Sucesso de produções locais
derruba a audiência de novelas
da Rede Globo no exterior
Marcelo Bortoloti
A Rede Globo exporta novelas há pelo menos trinta anos, e sempre teve orgulho em propalar o sucesso que suas produções fazem lá fora. Nada mais justo. Seus folhetins já lançaram moda em muitos países. Escrava Isaura tornou Lucélia Santos uma celebridade na China e incorporou a palavra fazenda ao vocabulário russo. Roque Santeiro virou nome de praça em Angola e fez com que crianças fossem batizadas de Porcina – a viúva interpretada por Regina Duarte – em Portugal. O impacto das novelas globais na América Latina já virou tema de dúzias de teses acadêmicas. Foram anos dourados entre as décadas de 70 e 90. Hoje a realidade da gigante brasileira é bem mais opaca no cenário internacional. Sua audiência definhou nos últimos anos. Na América Latina, onde as novelas da Rede Globo sempre tiveram um histórico de liderança, elas já não figuram entre os vinte programas mais vistos, com exceção de Senhora do Destino (no Uruguai) e América (no Equador). Os dados são de um levantamento feito pelo Ibope no mês de setembro em onze países da região. Em Portugal, nos últimos seis anos a audiência da emissora caiu pela metade – enquanto O Rei do Gado, exibida em 1997, costumava ter média de 23 pontos, Cobras & Lagartos, atualmente em cartaz, tem 10, e Bang Bang, menos de 1 ponto. Na China e na Rússia, a despeito dos tempos de glória, a Globo não tem hoje nenhuma novela em cartaz.
O cenário é fruto de uma transformação no ramo da teledramaturgia nos últimos anos. Quando a Globo começou a exportar novelas, em 1975, o gênero tinha pouca concorrência no mercado mundial. Eram raros os países da América Latina com capacidade de produção própria. Na Europa predominavam as televisões estatais, com uma produção local rala e sem nenhuma concorrência comercial. Na China e em outros países comunistas havia um bloqueio contra produções americanas, ou seja, um mercado praticamente livre de competição. O mérito da Rede Globo foi conseguir entrar em todos esses lugares, com produções de reconhecida qualidade, e abrir o mercado para o gênero. Desde então as telenovelas caíram no gosto da platéia, e atualmente seu público estimado é de 2 bilhões de telespectadores em todo o mundo.
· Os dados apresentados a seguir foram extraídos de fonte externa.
import Literature.MathematicalPhysics.QuantumFieldTheory.Balaban1983to89.B9Thm312WholeLeafRelHZM
import Literature.MathematicalPhysics.QuantumFieldTheory.Balaban1983to89.B9Thm312WholeLeafBlocksRegular
import Literature.MathematicalPhysics.QuantumFieldTheory.Balaban1983to89.B9Thm312WholeSeriesRegular
import Literature.MathematicalPhysics.QuantumFieldTheory.Balaban1983to89.B9Thm312WholeLeafCompletePairMBZ
import Literature.MathematicalPhysics.QuantumFieldTheory.Balaban1983to89.B9StateAprioriL1

/-!
# `Balaban1983to89.B9Thm312WholeLeafCompletePairMBZSL` — the LOCATED-S1 TWIN of `B9Thm312WholeLeafCompletePairMBZS` (dag-n06-l g27, p709529): [B9] Theorem 3.12 (p. 423)
# AS THE WHOLE PRINTED LEAF `B9.Thm312Printed`, PAIR-M FACE, WITH THE PERTURBATION
# STEPS OVER A REGULAR STATE (LOCATED-U8′'s cure, row 20): `thm312Printed_completePairMBZ` with EVERY raw-state step hypothesis (`Step … 1∕2`, `LeftStep`, `StepDirB`)
# replaced by state-level objects — `StepS` on two state classes 𝔖₂ (dimension 2) ∕ 𝔖₁ (dimension 1), the one-step left-form members OUT OF them, the producers
# G₀ ∕ G₀Q\* ∕ G₀∇\*_U ∕ G₀∇\*_{U,μ} INTO them, their sup readings and ℓ¹-domination — from which the members of G AND G₁ follow by the first resolvent form

T. Bałaban, *Propagators for lattice gauge theories in a background field*, Commun. Math. Phys. **99** (1985) 389–434 [`Balaban1985BackgroundPropagators`,
"B9"]; [4] = T. Bałaban, *Propagators and renormalization transformations for lattice gauge theories. II*, Commun. Math. Phys. **96** (1984) 223–250
[`Balaban1984PropagatorsII`].  statement-level skeleton of published theorems with citation tags; proofs where landed; nothing here is a claim about the
Yang–Mills mass gap.  Sequel of `B9Thm312WholeLeafCompletePairMBZ` (g12), `B9Thm312WholeLeafRelHZM`, `B9Thm312WholeBlocksRegular`, `B9Thm312WholeMembersRegular`,
`B9Thm312WholeSeriesRegular` (g27).

THE PRINT.  p. 422–423: the series (3.130)∕(3.138) converge «in all norms appearing on the left-hand sides of (3.42)–(3.47)»; derivatives in Δ′_π + Δ⁽²⁾_π «have to be
applied either to the operator on the right, or on the left».  Print's induction state is REGULAR: every T = Δ′_π (+ Δ⁽²⁾_π) acts on a G₀-output carrying its Hölder sizes.

THE POINT (dag-n06-l LOCATED-U8 ∕ U8′, HOME `U8S-PROGRAMME-MEMO.md`).  The row-20 leaf of record derived the members of G₁, H₁ from one-step objects on the RAW class 𝔠⁽ᵖ⁾
(`Step.step1`, `LeftStep.stepD1`, `StepDirB.pY1 pX1 sDd1 pXd1 tDd1`), inhabited at the pins only through the four displayed Δ⁽²⁾ sup letters — beyond print at Δ⁽²⁾ ≠ 0.
THIS LEAF takes, per member and configuration in the regime, two FREE state classes 𝔖₂ i U (length-dimension 2: the class the entries G₀, G₀Q\* live in) and 𝔖₁ i U
(dimension 1: G₀∇\*_U, G₀∇\*_{U,μ}) with: the steps `StepS` on both (θ_S·Mα₀, BOTH perturbations — g26 `stepS_of_lettersS`), the left-form one-step members out of them
(`hSD` ∇_UG₀T : 𝔖₂ → 𝔠_Y⁽¹⁾, `hPY` Φ^Y_β∇_UG₀T : 𝔖₂ → 𝔠_{PY}^{(β−1)}, `hSDd` ∇_{U,ν}G₀T : 𝔖₁ → 𝔠^{(0)}, `hPX` Φ^X_βG₀T : 𝔖₁ → 𝔠_{PX}^{(β−1)}, `hPXd` Φ^X_β∇_νG₀T : 𝔖₁ → 𝔠_{PX}^{(β)}
— g27 `B9Thm312WholeStepDirRegular`, both perturbations), the producers (`hPG0 hPQs` INTO 𝔖₂, `hPDs hPDds` INTO 𝔖₁), the sup readings (`hRd2 hRd1`), the cutting-cost bound
`κ_S` and the ℓ¹-dominations (`hdom2 hdom1`, a-priori majorants) — and PROVES INSIDE, for A ∈ {G, G₁} alike: the right entries A, A∇\*, A∇\*_μ, H = A∘(Q\*C) IN the state
(g26 `hasMaj_right_of_stepS`), the six sup members and the (3.43)–(3.45) families (`B9Thm312WholeMembersRegular`), the L² block (`l2Block_of_members_pairM`), the Hölder block
(`ineq343_345_of_majorants_pairM`), the H-words and the Hölder member of (3.133) (`B9Thm312WholeBlocksRegular` §2), the convergence pins (`B9Thm312WholeSeriesRegular`), and
closes by `thm312Printed_of_membersRelHZ`.  Conclusion `B9.Thm312Printed …` IDENTICAL to the leaf of record; NO raw-state step anywhere.
* ★★★ `thm312Printed_completePairMBZSL`.
LOCATED-S1 (dag-n06-d g18; director-ym №285): the as-landed leaf displays `hdomX` with the conjunct `(bHX i ε).IsLoc y μ → (ofBlocks … (𝔬 i).blk).IsLoc y μ` — the
`Letters313IMB.locX` shape, refuted at the N06 certificate's pins (`B9Letters313IMBLocObstruction.not_isLoc_bHK_imp_ofBlocks`: the input norm `bHK` is CLASS-localised,
the sharp sup class FIBRE-localised).  The leaf uses `hdomX` ONLY for the bootstrap's a-priori constant majorant; THIS TWIN is the landed text VERBATIM (dag-n06-l's pen) with
`hdomX` re-typed as the ℓ¹ control `∀ i ε, 0 < ε → ∃ ΛX ≥ 0, ∀ y μ, (bHX i ε).IsLoc y μ → Σ_q |μ q| ≤ ΛX·(bHX i ε).loc y μ` (TRUE at the pins:
`B9StateAprioriL1.exists_l1_control_bHK`) and the one `obtain` reading it through `B9StateAprioriL1.exists_hasMaj_const_of_l1_src`; nothing else changes.
HONEST SCOPE.  Kernel-checked bookkeeping over hypothesis schemas of printed type (the state-level objects are inhabited at the pins from displayed∕derived members:
`e0 e1 e2 e1d e2d h43L h43R h43d h44m h45m hZ8 hpXDv gQs2 hpXQs h44G h43Gp hD2sup` + the Δ′_π letters); NOT a node discharge; COUNT-NEUTRAL; one finite lattice at a time —
nothing continuum ∕ ℝ⁴ ∕ OS ∕ mass gap.  Cell `pub-ymgap` (HUMAN RULING D-0062), Track A node N06 [B9], bundle F7 row 20, seat `pub-ymgap-dag-n06-l` (g27) — twin filed by `pub-ymgap-dag-n06-d` (g18), 2026-08-29.
-/

namespace Literature.MathematicalPhysics.QuantumFieldTheory.Balaban1983to89.B9Thm312WholeLeafCompletePairMBZSL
São produzidos em média 500 folhetins por ano – destes, apenas seis são da Globo. "O negócio mudou. Hoje existem mais produtores de novelas do que dez anos atrás", reconhece Raphael Corrêa, diretor de vendas internacionais da Rede Globo. "Isso não quer dizer que nos tornamos menos competitivos. Estamos tão competitivos quanto antes, mas num outro ambiente."
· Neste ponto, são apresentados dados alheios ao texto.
import Summits.MatrixMultiplication.OmegaCensus.STPPSmallPatternKernelSearch
import Mathlib.Data.Finset.Card
import Mathlib.Data.Nat.Find
import Mathlib.Data.ZMod.Basic
import Summits.MatrixMultiplication.OmegaCensus.STPP222IcosetWSearchTriples

/-!
# ω-census, small STPP pattern `(2,1,1)^k`: kernel search — bit lemmas, encodings, mask semantics, `ℤ/n`

HONEST FRAMING (pub-omega census; verbatim): lottery ticket; floor = certified bounds/negative ranges.
Census STRUCTURE bookkeeping of the STPP track (seat pub-omega-stpp-3, gen 23; STRUCTURE row B5, the threshold column
`T1(H) = max {k : (2,1,1)^k ⊆ H}` — its LOWER sides as kernel theorems), not progress on `ω`: small patterns in small groups
bound no exponent.

First of three reflection files for the engine `STPPSmallPatternKernelSearch.lean` (soundness of `STPP211Neg.search`):
* §1 bit lemmas: clearing the lowest set bit (`G &&& (G − 1)`), the loop `allBits` visits every set bit, the room test
  `hasBits r F` passes on any `F` with `r` set bits (witnessed by a finset of positions);
* §2 `GEnc`: an encoding of an abelian group matching a code arithmetic `GC` (injective numbering, `sub`/`neg`, and the
  one-sided translation property «every set code bit of `tr M t` comes from a set code bit of `M` shifted by `t`»), and the
  one-sided MASK SEMANTICS `MSub E M P` («`M < 2^n` and every element whose code bit is set satisfies `P`») with its algebra
  (`0`, single bit, union, translate);
* §3 the encoding `zmodEnc n` of `ℤ/n` by `ZMod.val` with ROTATION as translation (`testBit_rot`).
Nothing is trusted: `decide +kernel` evaluations of `search` become theorems only through these lemmas and the two sequel
files (`…KernelInvariant.lean`, `…KernelReflect.lean`).

References: H. Cohn, R. Kleinberg, B. Szegedy, C. Umans, *Group-theoretic algorithms for matrix multiplication*, FOCS 2005
(arXiv:math/0511460), Def. 5.1.  Record: pub-omega HOME `pub-omega-stpp-3-g23/` (engine mirror `k211v3.py`, counts, kernel timings).
-/

namespace Summit.MatrixMultiplication.OmegaCensus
Novas opções de conteúdo começaram a surgir na televisão européia já em fins dos anos 80, com o aparecimento das emissoras comerciais. De lá para cá, as produções locais, que não tinham qualidade nenhuma, se aperfeiçoaram – o que desalojou as novelas do Brasil. "Desde 1999 as novelas brasileiras têm menor audiência em Portugal. Caíram de cerca de 35% do share para 10%", diz a portuguesa Isabel Ferin, especialista em telenovelas da Universidade de Coimbra. Não é difícil entender o porquê. Novelas locais, com temas e atores mais próximos à realidade do país, estão ganhando a preferência do público. Hoje a audiência da televisão portuguesa é liderada por duas produções lusitanas: Doce Fugitiva e Tempo de Viver, ambas da emissora TVI. "As novelas brasileiras têm muito sexo, o que torna desconfortável vê-las em família", observa Isabel Ferin. O fenômeno é muito semelhante na América Latina, onde as produções locais passaram a fazer mais sentido que uma novela dublada. Os folhetins da Globo, antes exibidos em horário nobre, migraram para a tarde ou a madrugada.
Nesse meio-tempo, as empresas latinas afiaram suas garras no lucrativo mercado das telenovelas. Ao lado da gigante Televisa, do México, surgiram outras grandes como Venevisión e RCTV, da Venezuela, Telefe e Artear, da Argentina, Caracol e RCN, da Colômbia, e Tepuy, da Espanha. Os americanos também entraram na briga. O grupo Fox lançou neste ano duas novelas no mercado doméstico, Fashion House e Desire. Sem nenhuma tradição em dramalhões, até a Alemanha já ingressou nessa seara – nos últimos dois anos o canal ZDF produziu três novelas: Bianca, Julia e Tessa, não por acaso com inspiração latina. A Rede Globo passou a enfrentar concorrência até mesmo no mercado nacional depois que a Record obteve relativo sucesso na exportação de seus folhetins. Em dois anos, a versão da emissora para A Escrava Isaura foi vendida a quinze países (atualmente ocupa o primeiro lugar na Guatemala, segundo o Ibope). O padrão de qualidade das novelas globais ainda supera de longe o dos dramalhões hispânicos. Esse mérito não se pode subtrair. E a própria emissora se gaba de ter elevado seu faturamento com vendas internacionais nos últimos anos – na década de 80, ele girava em torno de 20 milhões de dólares ao ano, e hoje, embora a Globo não divulgue números, estima-se que fature 40 milhões de dólares. Só não conseguiu acompanhar o ritmo das concorrentes estrangeiras, que cresceram mais do que isso com produções que custam menos da metade do preço.